**Data records**
/-!
# [Liu2021, App. D Lemma D.1 (1) ∧ (3)] as printed on an INDEXED collection — NON-VACUITY of the hypothesis pair
# (kernel certificate, with two DISTINCT Step-2 characters `μ₀ ≠ μ₁`)

Reproduction ∕ bookkeeping (Literature, theorems only, no record, no definition, nothing asserted about Liu's objects).
The statement-exact records `LemD1IndexedFamily.Item1AsPrinted` (Lemma D.1, first sentence + (1), member by member)
and `LemD1_3AsPrintedI` (Lemma D.1 (3): «If `n ≥ 3`, then `ω(μ', ε', χ')` is isomorphic to `ω(μ, ε, χ)` if and only if
`(μ', ε', χ') = (μ, ε, χ)`», read on an indexed collection, `LemD1AsPrintedIndexed.lean`) are PREDICATES on a consumer's
datum `Lf : LemD1IndexedFamily F E n ι` with many REAL constraints (a non-archimedean local field, the tree's hardened
standing data, Step-2 characters `μ_i ∈ MuSet S` with the norm-one ∕ continuity ∕ kernel clauses, …).  The sibling
`LemD1AsPrintedNonVacuity.lean` certifies that item (1) alone is satisfiable at ONE datum.  This file certifies IN THE
KERNEL that the PAIR «(1) for every member ∧ (3)» is JOINTLY SATISFIABLE at the Hodge/CM cells' rank `n = 3` on a
collection with TWO members carrying DIFFERENT Step-2 characters `μ₀ ≠ μ₁` (same `ε`, same `χ`) and NON-ISOMORPHIC
`ω(μ₀, ε, χ) ≇ ω(μ₁, ε, χ)` — so item (3) is witnessed non-trivially in both directions of its «if and only if» (equal
parameters ↦ isomorphic, on the diagonal; different `μ` ↦ non-isomorphic, off the diagonal), and the pair of records does not,
by its shape alone, force either `False` or the collapse «all `μ_i` are equal» of the index set.

THE WITNESS (split case of Liu's proof, l. 5241: «We identify `U(V)` with `GL_n(F)` … through the first factor»): `F = K_v`
the completion of a number field at a finite place, `E = F × F` with the swap (the tree's `SplitPlace.splitData`, Gram matrix
`(1, 1)`), `ε = (1, −1)`, `χ = 1` for both members; `μ₀ = 1` and `μ₁(x, y) = ν(x) ν(y)²` where `ν(x) = ζ₃^{ord_v x}` is the
unramified cubic character of `F^×` (`ζ₃ = e^{2πi/3}`; `μ₁|_{F^×} = ν³ = 1`, as Step 2 demands at a split place); the carriers are
the characters `1` and `g ↦ ν(det g¹)` of `U(V)(F) ≅ GL₃(F)` on `ℂ` (trivial on the centre `E¹`, since `ν³ = 1`, so the maximal
`χ`-quotients are the lines themselves: irreducible, admissible — the stabilisers contain the open set `{ord_v det g¹ = 0}` —
and non-zero; `E` is not a field, so both sides of (1) are false); `g₀ = diag(ϖ, 1, 1)` acts by `ζ₃⁻¹ ≠ 1` on the second
line and trivially on the first, so the two quotients are not isomorphic.

Consequence (T5-style consistency, our bookkeeping): no contradiction is derivable from
`(Lf : LemD1IndexedFamily …) (h₁ : Lf.Item1AsPrinted) (h₃ : LemD1_3AsPrintedI Lf)` together with `∃ i j, Lf.mu i ≠ Lf.mu j`;
it says nothing about the truth of Lemma D.1 for Liu's `ω(μ, ε)` or for the tree's constructed local data.

Cell pub-hodgecm2 (COR-CM), Δ2 BRIDGE cite leg `hμsep` ∕ END rows `hD1″`, `hD3` (which display exactly these two records at the
tree's local data); seat prover-pub-hodgecm2-b10 (the lineage that filed `LemD1AsPrintedIndexed.lean`).  HC_CM is NOT proved.

Reference: Y. Liu, *Fourier–Jacobi cycles and arithmetic relative trace formula*, Camb. J. Math. 9 (2021) = arXiv:2102.11518,
App. D §D.1 Steps 1–3 (`FJcycle.tex` l. 5213–5224), Lemma D.1 (1) (l. 5229), (3) (l. 5233); split case of the proof, l. 5241.
-/

noncomputable section
/-- Thm. 4.1.1 (`n = 1`, non-logarithmic form) from Thm. 5.5.3, Thm. 5.5.1 (iii) and the induction
step on the transcendence defect. [cite: Temkin2013, proof of Thm. 4.1.1 (pp. 47–50)] -/
theorem Temkin2013Descent.of_section5 (h553 : Temkin2013_Thm553.{u})
    (h551 : Temkin2013_Thm551iii.{u}) (hs : Temkin2013DescentDefectStep.{u}) :
    Temkin2013Descent.{u} :=
  Temkin2013Descent.of_abhyankar (Temkin2013Abhyankar.of_section5 h553 h551) hs

/-- **Frontier of the corrected Thm. 1.3.2**: `Temkin2013Relative` follows from Thm. 5.5.3,
Thm. 5.5.1 (iii), the induction step on the transcendence defect (§4.1, Steps 1–4) and the induction
step on the height (§4.2) — four statements printed in the paper with their own numbers; the
assembly of §5 (Thm. 5.5.2 with Prop. 5.4.3, Cor. 5.4.2, Thm. A.2.1) is proved.
[cite: Temkin2013, Sections 4–5] -/
theorem Temkin2013Relative.of_section5_frontier (h553 : Temkin2013_Thm553.{u})
    (h551 : Temkin2013_Thm551iii.{u}) (hs : Temkin2013DescentDefectStep.{u})
    (hh : Temkin2013HeightStepOfDescent.{u}) : Temkin2013Relative.{u} :=
  Temkin2013Relative.of_abhyankar_frontier (Temkin2013Abhyankar.of_section5 h553 h551) hs hh

/-- … hence the weak absolute form `Temkin2013` used by the routes. [cite: Temkin2013, Thm. 1.3.2] -/
theorem Temkin2013.of_section5_frontier (h553 : Temkin2013_Thm553.{u})
    (h551 : Temkin2013_Thm551iii.{u}) (hs : Temkin2013DescentDefectStep.{u})
    (hh : Temkin2013HeightStepOfDescent.{u}) : Temkin2013.{u} :=
  Temkin2013.of_abhyankar_frontier (Temkin2013Abhyankar.of_section5 h553 h551) hs hh

/-- The height-`≤ 1` case (Thm. 1.3.2 in height `≤ 1`) from Thm. 5.5.3, Thm. 5.5.1 (iii) and the
defect step alone. [cite: Temkin2013, Section 4.1] -/
theorem Temkin2013HeightLeOne.of_section5_frontier (h553 : Temkin2013_Thm553.{u})
    (h551 : Temkin2013_Thm551iii.{u}) (hs : Temkin2013DescentDefectStep.{u}) :
    Temkin2013HeightLeOne.{u} :=
  Temkin2013HeightLeOne.of_abhyankar_frontier (Temkin2013Abhyankar.of_section5 h553 h551) hs

end Literature.AlgebraicGeometry.Resolution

**Directions**
For the lines above, output exactly those from the line containing "the completion of" through the line containing "step on the transcendence defect.", and skip the others.

**Answer to this problem**
the completion of a number field at a finite place, `E = F × F` with the swap (the tree's `SplitPlace.splitData`, Gram matrix
`(1, 1)`), `ε = (1, −1)`, `χ = 1` for both members; `μ₀ = 1` and `μ₁(x, y) = ν(x) ν(y)²` where `ν(x) = ζ₃^{ord_v x}` is the
unramified cubic character of `F^×` (`ζ₃ = e^{2πi/3}`; `μ₁|_{F^×} = ν³ = 1`, as Step 2 demands at a split place); the carriers are
the characters `1` and `g ↦ ν(det g¹)` of `U(V)(F) ≅ GL₃(F)` on `ℂ` (trivial on the centre `E¹`, since `ν³ = 1`, so the maximal
`χ`-quotients are the lines themselves: irreducible, admissible — the stabilisers contain the open set `{ord_v det g¹ = 0}` —
and non-zero; `E` is not a field, so both sides of (1) are false); `g₀ = diag(ϖ, 1, 1)` acts by `ζ₃⁻¹ ≠ 1` on the second
line and trivially on the first, so the two quotients are not isomorphic.

Consequence (T5-style consistency, our bookkeeping): no contradiction is derivable from
`(Lf : LemD1IndexedFamily …) (h₁ : Lf.Item1AsPrinted) (h₃ : LemD1_3AsPrintedI Lf)` together with `∃ i j, Lf.mu i ≠ Lf.mu j`;
it says nothing about the truth of Lemma D.1 for Liu's `ω(μ, ε)` or for the tree's constructed local data.

Cell pub-hodgecm2 (COR-CM), Δ2 BRIDGE cite leg `hμsep` ∕ END rows `hD1″`, `hD3` (which display exactly these two records at the
tree's local data); seat prover-pub-hodgecm2-b10 (the lineage that filed `LemD1AsPrintedIndexed.lean`).  HC_CM is NOT proved.

Reference: Y. Liu, *Fourier–Jacobi cycles and arithmetic relative trace formula*, Camb. J. Math. 9 (2021) = arXiv:2102.11518,
App. D §D.1 Steps 1–3 (`FJcycle.tex` l. 5213–5224), Lemma D.1 (1) (l. 5229), (3) (l. 5233); split case of the proof, l. 5241.
-/

noncomputable section
/-- Thm. 4.1.1 (`n = 1`, non-logarithmic form) from Thm. 5.5.3, Thm. 5.5.1 (iii) and the induction
step on the transcendence defect. [cite: Temkin2013, proof of Thm. 4.1.1 (pp. 47–50)] -/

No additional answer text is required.